Attentional workouts mostly derive from meditation. These are completely secular. They
certainly can be completely secular. Can modify your brain and make you more focused,
engaged and kinder. This is research from Richard Davidson at the University of Wisconsin and
others.
It boils down to two basic kinds of attentional regimens have been studied. One is paying single
pointed attention to a target for a specific period of time. The familiar meditate on your breath or
mandala or mantra or clouds or waves of the beach.
Just encouraging yourself to stay focused on one thing and dismissing distractions. That kind of
practice, once when you're not practicing it, when you're going about your daily life, improves
your daily concentration.
So you're better able, if you do that practice in the morning, for the rest of the day you're better
able to stay focused on this task and then that task and then when you go home, deal with the
home and when you're at work, you're dealing with work. When you're at home you're dealing
with home, without having that sort of bleedover thing that happens when you can't stay on
target.
The other very interesting form of meditation is, it's a more effective emotional target. Buddhist
monks, many of them, lamas who have spent more than 2,000 hours in meditation, if they
meditate on a feeling of universal kindness or compassion, certain areas of their brains activate
that are not activating at least in my brain, usually.
They've actually changed their brains in response to this affective form of meditation, which
Davidson is studying.
In both cases he takes research subjects and trains them in meditation and scans their brains
before and then eight weeks later and they, too, show brain changes from the practice.
These kinds of exercises can even fine tune temperament, which is personalities, biological
foundation. Some of us are born with an upbeat disposition like Bill Clinton. He never met a
stranger. He's always up.
That temperament correlates with greater activation and certain left prefrontal brain regions.

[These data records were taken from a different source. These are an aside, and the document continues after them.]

import Mathlib
import HarnessLib
import Summits.ValiantsHypothesis.Statement

/-!
# SymmetryDial — the natural module of `GL_e(𝔽₂)` is simple with trivial endomorphisms (rung R-simple toward A₁)

Decomposition workshop decomp-valiant, cycle 1 (VALIANT), lens 1, generation 4.  LADDER-Valiant rung 0: nothing
here bears on VP ≠ VNP directly.  Helper theorems toward route item `stmt-ValiantsHypothesis-23710`
(`AffineSupportTheorem` ⟺ `LinearSupportGL`, see `Theorems/SymmetryDialAffineReduction`, whose `V₂`/`GL₂` are
reducibly defeq to the local abbrevs below, so every theorem here applies verbatim there): the module-theoretic
input (M1) of the «ParabolicCore» line — the radical of a parabolic core is, modulo a bounded central piece, a sum
of copies of the natural module `N = 𝔽₂^e` of `GL_e(𝔽₂)` and its dual, and the descent step needs `N` SIMPLE with
`End_{GL}(N) = 𝔽₂`.  Proved here from first principles (transvections `x ↦ x + φ(x)·a`):

* `exists_gl_apply_eq`   — `GL_e(𝔽₂)` is transitive on non-zero vectors;
* `natural_irreducible`  — a `GL_e(𝔽₂)`-invariant subspace of `𝔽₂^e` is `⊥` or `⊤`;
* `natural_endomorphism_trivial` — a linear endomorphism commuting with `GL_e(𝔽₂)` is `0` or `id`;
* `fixed_vector_eq_zero` — for `e ≥ 2` the only `GL_e(𝔽₂)`-fixed vector is `0`;
* `invariant_bilinForm_eq_zero` — for `e ≥ 3` there is no non-zero `GL_e(𝔽₂)`-invariant bilinear form on `𝔽₂^e`
  (so `N ≇ N^*`; at `e = 2` the determinant pairing is one).
-/

set_option linter.dupNamespace false

namespace Summit.ValiantsHypothesis.ValiantsHypothesis.Theorems.SymmetryDialNaturalModule

/-- `𝔽₂^d` as a `ZMod 2`-module (reducibly defeq to `SymmetryDialAffineReduction.V₂`; declared locally so that this
file does not sit in the Theses cone of the route file). -/
abbrev V₂ (d : ℕ) : Type := Fin d → ZMod 2

/-- The honest general linear group `GL_d(𝔽₂)` as linear automorphisms of `𝔽₂^d` (reducibly defeq to
`SymmetryDialAffineReduction.GL₂`). -/
abbrev GL₂ (d : ℕ) : Type := V₂ d ≃ₗ[ZMod 2] V₂ d

/-- In `ZMod 2` a non-zero element is `1`. -/
private theorem zmod2_eq_one_of_ne_zero (x : ZMod 2) (hx : x ≠ 0) : x = 1 := by
  revert x; decide

/-- In `ZMod 2` every element is `0` or `1`. -/
private theorem zmod2_cases (x : ZMod 2) : x = 0 ∨ x = 1 := by
  revert x; decide

/-- `x + x = 0` in `𝔽₂^e`. -/
theorem add_self {e : ℕ} (x : V₂ e) : x + x = 0 := by
  funext i
  exact CharTwo.add_self_eq_zero (x i)

/-- In `𝔽₂^e`, `u + v = 0` forces `u = v`. -/
theorem eq_of_add_eq_zero {e : ℕ} {u v : V₂ e} (h : u + v = 0) : u = v := by
  have : u = u + (v + v) := by rw [add_self, add_zero]
  rw [this, ← add_assoc, h, zero_add]

/-- A non-zero vector is detected by some linear functional (with value `1`). -/
theorem exists_dual_eq_one {e : ℕ} {v : V₂ e} (hv : v ≠ 0) :
    ∃ φ : Module.Dual (ZMod 2) (V₂ e), φ v = 1 := by
  by_contra hcon
  push Not at hcon
  apply hv
  refine (Module.forall_dual_apply_eq_zero_iff (ZMod 2) v).1 fun φ => ?_
  by_contra hφ
  exact hcon φ (zmod2_eq_one_of_ne_zero _ hφ)

/-- Two non-zero vectors are simultaneously sent to `1` by some linear functional. -/
theorem exists_dual_eq_one_one {e : ℕ} {v w : V₂ e} (hv : v ≠ 0) (hw : w ≠ 0) :
    ∃ φ : Module.Dual (ZMod 2) (V₂ e), φ v = 1 ∧ φ w = 1 := by
  obtain ⟨φ₁, h₁⟩ := exists_dual_eq_one hv
  rcases zmod2_cases (φ₁ w) with h₁w | h₁w
  · obtain ⟨φ₂, h₂⟩ := exists_dual_eq_one hw
    rcases zmod2_cases (φ₂ v) with h₂v | h₂v
    · refine ⟨φ₁ + φ₂, ?_, ?_⟩
      · rw [LinearMap.add_apply, h₁, h₂v, add_zero]
      · rw [LinearMap.add_apply, h₁w, h₂, zero_add]
    · exact ⟨φ₂, h₂v, h₂⟩
  · exact ⟨φ₁, h₁, h₁w⟩

/-- A vector `u ∉ {0, v}` is separated from `v` by a functional with `φ v = 0`, `φ u = 1`. -/
theorem exists_dual_zero_one {e : ℕ} {v u : V₂ e} (hu : u ≠ 0) (huv : u ≠ v) :
    ∃ φ : Module.Dual (ZMod 2) (V₂ e), φ v = 0 ∧ φ u = 1 := by
  by_cases hv : v = 0
  · obtain ⟨φ, h⟩ := exists_dual_eq_one hu
    exact ⟨φ, by rw [hv, map_zero], h⟩
  obtain ⟨φ₁, h₁⟩ := exists_dual_eq_one hu
  rcases zmod2_cases (φ₁ v) with h₁v | h₁v
  · exact ⟨φ₁, h₁v, h₁⟩
  · have huv' : u + v ≠ 0 := fun h => huv (eq_of_add_eq_zero h)
    obtain ⟨φ₂, h₂⟩ := exists_dual_eq_one huv'
    rw [map_add] at h₂
    rcases zmod2_cases (φ₂ u) with h₂u | h₂u
    · rw [h₂u, zero_add] at h₂
      refine ⟨φ₁ + φ₂, ?_, ?_⟩
      · rw [LinearMap.add_apply, h₁v, h₂]; decide
      · rw [LinearMap.add_apply, h₁, h₂u, add_zero]
    · rw [h₂u] at h₂
      have h₂v : φ₂ v = 0 := by
        rcases zmod2_cases (φ₂ v) with h | h
        · exact h
        · rw [h] at h₂; exact absurd h₂ (by decide)
      exact ⟨φ₂, h₂v, h₂u⟩

/-- The map `x ↦ x + φ(x)·a` squares to the identity when `φ a = 0`. -/
theorem transvection_aux {e : ℕ} (φ : Module.Dual (ZMod 2) (V₂ e)) (a : V₂ e) (h : φ a = 0) (x : V₂ e) :
    (x + φ x • a) + φ (x + φ x • a) • a = x := by
  rw [map_add, map_smul, h, smul_eq_mul, mul_zero, add_zero, add_assoc, ← add_smul,
    CharTwo.add_self_eq_zero, zero_smul, add_zero]

/-- The transvection `x ↦ x + φ(x)·a` (for `φ a = 0`) as an element of `GL_e(𝔽₂)`. -/
def transvection {e : ℕ} (φ : Module.Dual (ZMod 2) (V₂ e)) (a : V₂ e) (h : φ a = 0) : GL₂ e :=
  LinearEquiv.ofLinear (LinearMap.id + φ.smulRight a) (LinearMap.id + φ.smulRight a)
    (LinearMap.ext fun x => by simpa using transvection_aux φ a h x)
    (LinearMap.ext fun x => by simpa using transvection_aux φ a h x)

/-- `transvection φ a h` acts as `x ↦ x + φ(x)·a`. -/
@[simp] theorem transvection_apply {e : ℕ} (φ : Module.Dual (ZMod 2) (V₂ e)) (a : V₂ e) (h : φ a = 0)
    (x : V₂ e) : transvection φ a h x = x + φ x • a := rfl

/-- **`GL_e(𝔽₂)` is transitive on non-zero vectors.** -/
theorem exists_gl_apply_eq {e : ℕ} {v w : V₂ e} (hv : v ≠ 0) (hw : w ≠ 0) : ∃ g : GL₂ e, g v = w := by
  by_cases hvw : v = w
  · exact ⟨1, by rw [hvw]; rfl⟩
  · obtain ⟨φ, hφv, hφw⟩ := exists_dual_eq_one_one hv hw
    have ha : φ (v + w) = 0 := by
      rw [map_add, hφv, hφw]; decide
    refine ⟨transvection φ (v + w) ha, ?_⟩
    rw [transvection_apply, hφv, one_smul, ← add_assoc, add_self, zero_add]

/-- **The natural module is simple:** a `GL_e(𝔽₂)`-invariant subspace of `𝔽₂^e` is `⊥` or `⊤`. -/
theorem natural_irreducible {e : ℕ} (N : Submodule (ZMod 2) (V₂ e))
    (hN : ∀ g : GL₂ e, ∀ x ∈ N, g x ∈ N) : N = ⊥ ∨ N = ⊤ := by
  rcases eq_or_ne N ⊥ with h | h
  · exact Or.inl h
  · right
    obtain ⟨v, hvN, hv0⟩ := (Submodule.ne_bot_iff N).1 h
    rw [eq_top_iff]
    intro w _
    by_cases hw : w = 0
    · rw [hw]; exact N.zero_mem
    · obtain ⟨g, hg⟩ := exists_gl_apply_eq hv0 hw
      rw [← hg]; exact hN g v hvN

/-- A `GL_e(𝔽₂)`-equivariant endomorphism maps each non-zero vector to `0` or to itself. -/
theorem equivariant_apply_dichotomy {e : ℕ} (f : V₂ e →ₗ[ZMod 2] V₂ e)
    (hf : ∀ g : GL₂ e, ∀ x : V₂ e, f (g x) = g (f x)) {v : V₂ e} (hv : v ≠ 0) :
    f v = 0 ∨ f v = v := by
  by_contra hcon
  push Not at hcon
  obtain ⟨hu0, huv⟩ := hcon
  obtain ⟨φ, hφv, hφu⟩ := exists_dual_zero_one hu0 huv
  have key := hf (transvection φ v hφv) v
  rw [transvection_apply, transvection_apply, hφv, zero_smul, add_zero, hφu, one_smul] at key
  -- key : f v = f v + v
  have h2 : f v + (f v + v) = f v + f v := by rw [← key]
  rw [← add_assoc, add_self, zero_add] at h2
  exact hv h2

/-- **`End_{GL_e(𝔽₂)}(𝔽₂^e) = 𝔽₂`:** an equivariant linear endomorphism is `0` or the identity. -/
theorem natural_endomorphism_trivial {e : ℕ} (f : V₂ e →ₗ[ZMod 2] V₂ e)
    (hf : ∀ g : GL₂ e, ∀ x : V₂ e, f (g x) = g (f x)) : f = 0 ∨ f = LinearMap.id := by
  by_cases hall : ∀ v : V₂ e, v ≠ 0 → f v = 0
  · left
    refine LinearMap.ext fun v => ?_
    by_cases hv : v = 0
    · rw [hv, map_zero, LinearMap.zero_apply]
    · rw [LinearMap.zero_apply]; exact hall v hv
  · right
    push Not at hall
    obtain ⟨v, hv0, hfv⟩ := hall
    have hfv' : f v = v := (equivariant_apply_dichotomy f hf hv0).resolve_left hfv
    refine LinearMap.ext fun w => ?_
    rw [LinearMap.id_apply]
    by_cases hw : w = 0
    · rw [hw, map_zero]
    rcases equivariant_apply_dichotomy f hf hw with hfw | hfw
    · -- f v = v, f w = 0: look at v + w
      exfalso
      have hvw : v + w ≠ 0 := by
        intro h
        have hvw' : v = w := eq_of_add_eq_zero h
        apply hv0
        calc v = f v := hfv'.symm
          _ = f w := by rw [hvw']
          _ = 0 := hfw
      rcases equivariant_apply_dichotomy f hf hvw with h | h
      · rw [map_add, hfv', hfw, add_zero] at h
        exact hv0 h
      · rw [map_add, hfv', hfw, add_zero] at h
        -- h : v = v + w ⇒ w = 0
        apply hw
        have : v + (v + w) = v + v := by rw [← h]
        rwa [← add_assoc, add_self, zero_add] at this
    · exact hfw

/-- For `e ≥ 2` the only `GL_e(𝔽₂)`-fixed vector is `0` (no trivial submodule: `N^{GL} = 0`). -/
theorem fixed_vector_eq_zero {e : ℕ} (he : 2 ≤ e) {v : V₂ e} (hv : ∀ g : GL₂ e, g v = v) : v = 0 := by
  by_contra hv0
  -- every non-zero vector equals `v`, so `Pi.single i 1 = v` for two distinct indices
  have hall : ∀ w : V₂ e, w ≠ 0 → w = v := by
    intro w hw
    obtain ⟨g, hg⟩ := exists_gl_apply_eq hv0 hw
    rw [← hg, hv g]
  let i₀ : Fin e := ⟨0, by omega⟩
  let i₁ : Fin e := ⟨1, by omega⟩
  have h0 : (Pi.single i₀ (1 : ZMod 2) : V₂ e) ≠ 0 := by
    intro h
    have := congr_fun h i₀
    simp [i₀] at this
  have h1 : (Pi.single i₁ (1 : ZMod 2) : V₂ e) ≠ 0 := by
    intro h
    have := congr_fun h i₁
    simp [i₁] at this
  have heq : (Pi.single i₀ (1 : ZMod 2) : V₂ e) = Pi.single i₁ 1 := by
    rw [hall _ h0, hall _ h1]
  have := congr_fun heq i₀
  have hne : i₀ ≠ i₁ := by simp [i₀, i₁, Fin.ext_iff]
  rw [Pi.single_eq_same, Pi.single_eq_of_ne hne] at this
  exact absurd this (by decide)

/-- A vector outside the span of two others is separated from both by a linear functional. -/
theorem exists_dual_vanish_pair {e : ℕ} {x y u : V₂ e} (h : u ∉ Submodule.span (ZMod 2) ({x, y} : Set (V₂ e))) :
    ∃ φ : Module.Dual (ZMod 2) (V₂ e), φ x = 0 ∧ φ y = 0 ∧ φ u = 1 := by
  obtain ⟨φ, hφu, hmap⟩ := Submodule.exists_dual_map_eq_bot_of_notMem h inferInstance
  have hker : ∀ z ∈ Submodule.span (ZMod 2) ({x, y} : Set (V₂ e)), φ z = 0 := by
    intro z hz
    have hz' : φ z ∈ (Submodule.span (ZMod 2) ({x, y} : Set (V₂ e))).map φ :=
      Submodule.mem_map_of_mem hz
    rw [hmap] at hz'
    exact (Submodule.mem_bot (R := ZMod 2)).1 hz'
  refine ⟨φ, hker x (Submodule.subset_span (by simp)), hker y (Submodule.subset_span (by simp)),
    zmod2_eq_one_of_ne_zero _ hφu⟩

/-- The stabiliser of a vector `x` in `GL_e(𝔽₂)` is transitive on the vectors outside `{0, x}`. -/
theorem exists_gl_fix_apply_eq {e : ℕ} {x u u' : V₂ e} (hu : u ≠ 0) (hux : u ≠ x) (hu' : u' ≠ 0)
    (hu'x : u' ≠ x) : ∃ g : GL₂ e, g x = x ∧ g u = u' := by
  by_cases huu' : u = u'
  · exact ⟨1, rfl, by rw [huu']; rfl⟩
  · -- `u ∉ span {x, u + u'}` = {0, x, u + u', x + u + u'}
    have hnot : u ∉ Submodule.span (ZMod 2) ({x, u + u'} : Set (V₂ e)) := by
      intro hmem
      rw [Submodule.mem_span_pair] at hmem
      obtain ⟨a, b, hab⟩ := hmem
      rcases zmod2_cases a with ha | ha <;> rcases zmod2_cases b with hb | hb <;> subst ha <;> subst hb
      · simp only [zero_smul, add_zero] at hab
        exact hu hab.symm
      · simp only [zero_smul, one_smul, zero_add] at hab
        -- u + u' = u ⇒ u' = 0
        apply hu'
        have : u + (u + u') = u + u := by rw [hab]
        rwa [← add_assoc, add_self, zero_add] at this
      · simp only [one_smul, zero_smul, add_zero] at hab
        exact hux hab.symm
      · simp only [one_smul] at hab
        -- x + (u + u') = u ⇒ u' = x
        apply hu'x
        have h2 : x + (u + u') + (x + u) = u + (x + u) := by rw [hab]
        have h3 : x + (u + u') + (x + u) = u' := by
          calc x + (u + u') + (x + u) = (x + x) + (u + u) + u' := by abel
            _ = u' := by rw [add_self, add_self, zero_add, zero_add]
        have h4 : u + (x + u) = x := by
          calc u + (x + u) = (u + u) + x := by abel
            _ = x := by rw [add_self, zero_add]
        rw [h3, h4] at h2
        exact h2
    obtain ⟨φ, hφx, hφa, hφu⟩ := exists_dual_vanish_pair hnot
    refine ⟨transvection φ (u + u') hφa, ?_, ?_⟩
    · rw [transvection_apply, hφx, zero_smul, add_zero]
    · rw [transvection_apply, hφu, one_smul, ← add_assoc, add_self, zero_add]

/-- **`N ≇ N*` for `e ≥ 3`:** the natural module of `GL_e(𝔽₂)` carries no non-zero invariant bilinear form
(so it is not isomorphic to its dual as a `GL_e(𝔽₂)`-module). -/
theorem invariant_bilinForm_eq_zero {e : ℕ} (he : 3 ≤ e) (B : V₂ e →ₗ[ZMod 2] V₂ e →ₗ[ZMod 2] ZMod 2)
    (hB : ∀ g : GL₂ e, ∀ x y : V₂ e, B (g x) (g y) = B x y) : B = 0 := by
  -- Step 1: for `x ≠ 0`, `B x` is constant on the vectors outside `{0, x}`.
  have hconst : ∀ x u u' : V₂ e, u ≠ 0 → u ≠ x → u' ≠ 0 → u' ≠ x → B x u = B x u' := by
    intro x u u' hu hux hu' hu'x
    obtain ⟨g, hgx, hgu⟩ := exists_gl_fix_apply_eq hu hux hu' hu'x
    rw [← hgu, ← hB g x u, hgx]
  -- Step 2: for `x ≠ 0` there are `u ∉ span{x}` and `u' ∉ span{x,u}` (dimension ≥ 3).
  have hfin : Module.finrank (ZMod 2) (V₂ e) = e := Module.finrank_fin_fun (ZMod 2)
  have hexists : ∀ s : Finset (V₂ e), s.card ≤ 2 →
      ∃ w : V₂ e, w ∉ Submodule.span (ZMod 2) (s : Set (V₂ e)) := by
    intro s hs
    by_contra hcon
    push Not at hcon
    have htop : Submodule.span (ZMod 2) (s : Set (V₂ e)) = ⊤ :=
      eq_top_iff.2 fun w _ => hcon w
    have h1 : Module.finrank (ZMod 2) (Submodule.span (ZMod 2) (s : Set (V₂ e))) ≤ s.card :=
      finrank_span_finset_le_card s
    rw [htop, finrank_top, hfin] at h1
    omega
  -- Step 3: `B x = 0` for every `x`.
  refine LinearMap.ext fun x => LinearMap.ext fun y => ?_
  rw [LinearMap.zero_apply, LinearMap.zero_apply]
  by_cases hx : x = 0
  · rw [hx, map_zero, LinearMap.zero_apply]
  classical
  obtain ⟨u, hu⟩ := hexists {x} (by simp)
  obtain ⟨u', hu'⟩ := hexists {x, u} (Finset.card_le_two)
  have hux : u ≠ x := fun h => hu (h ▸ Submodule.subset_span (by simp))
  have hu0 : u ≠ 0 := fun h => hu (h ▸ Submodule.zero_mem _)
  have hu'x : u' ≠ x := fun h => hu' (h ▸ Submodule.subset_span (by simp))
  have hu'0 : u' ≠ 0 := fun h => hu' (h ▸ Submodule.zero_mem _)
  have hu'u : u' ≠ u := fun h => hu' (h ▸ Submodule.subset_span (by simp))
  -- `u + u' ∉ {0, x}`
  have hs0 : u + u' ≠ 0 := fun h => hu'u (eq_of_add_eq_zero h).symm
  have hsx : u + u' ≠ x := by
    intro h
    apply hu'
    have : u' = x + u := by
      calc u' = (u + u) + u' := by rw [add_self, zero_add]
        _ = u + (u + u') := by rw [add_assoc]
        _ = u + x := by rw [h]
        _ = x + u := add_comm _ _
    rw [this]
    exact Submodule.add_mem _ (Submodule.subset_span (by simp)) (Submodule.subset_span (by simp))
  -- the common value `c` satisfies `c = c + c`, hence `c = 0`
  set c := B x u with hc
  have hcu' : B x u' = c := (hconst x u u' hu0 hux hu'0 hu'x).symm
  have hcs : B x (u + u') = c := (hconst x u (u + u') hu0 hux hs0 hsx).symm
  have hc0 : c = 0 := by
    rw [map_add, hcu', ← hc] at hcs
    -- hcs : c + c = c
    rcases zmod2_cases c with h | h
    · exact h
    · rw [h] at hcs; exact absurd hcs (by decide)
  -- every vector outside `{0, x}` gets value `0`; and `x = (x + u) + u`
  have hout : ∀ w : V₂ e, w ≠ 0 → w ≠ x → B x w = 0 := by
    intro w hw hwx
    rw [← hc0]
    exact (hconst x u w hu0 hux hw hwx).symm
  by_cases hy : y = 0
  · rw [hy, map_zero]
  by_cases hyx : y = x
  · have hxu0 : x + u ≠ 0 := fun h => hux (eq_of_add_eq_zero h).symm
    have hxux : x + u ≠ x := by
      intro h
      apply hu0
      have : x + (x + u) = x + x := by rw [h]
      rwa [← add_assoc, add_self, zero_add] at this
    have : y = (x + u) + u := by rw [hyx, add_assoc, add_self, add_zero]
    rw [this, map_add, hout _ hxu0 hxux, hout _ hu0 hux, add_zero]
  · exact hout y hy hyx

end Summit.ValiantsHypothesis.ValiantsHypothesis.Theorems.SymmetryDialNaturalModule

However, others can acquire both patterns of activation and the positive focus through attentional
training.
And this is really, I think, very interesting research that is going to pick up a lot of steam. The
point here is not to try to feel happy all the time, which would be both futile and grotesque. But to
focus on what makes you feel and function well rather than poorly.
Even during a health or a financial crisis, good and beautiful things can be happening in your life,
too. And the joy and meaning you find in the rest of life and your current stressor are separate
issues, and you can attend appropriately to both.
You know, so many people think if something bad happens I have to think of -- if I get a bad
biopsy, I have to think about cancer. If I'm going through a divorce, of course, I have to think
about divorce 24/7.
But what I'm saying is once you've done the associated problem solving, you do -- I'm not saying
it's easy, but you have the ability to shift your attention to something else. I've done everything. I
have my medical team in place. I'm going to follow their advice. Now I'm going to read my book.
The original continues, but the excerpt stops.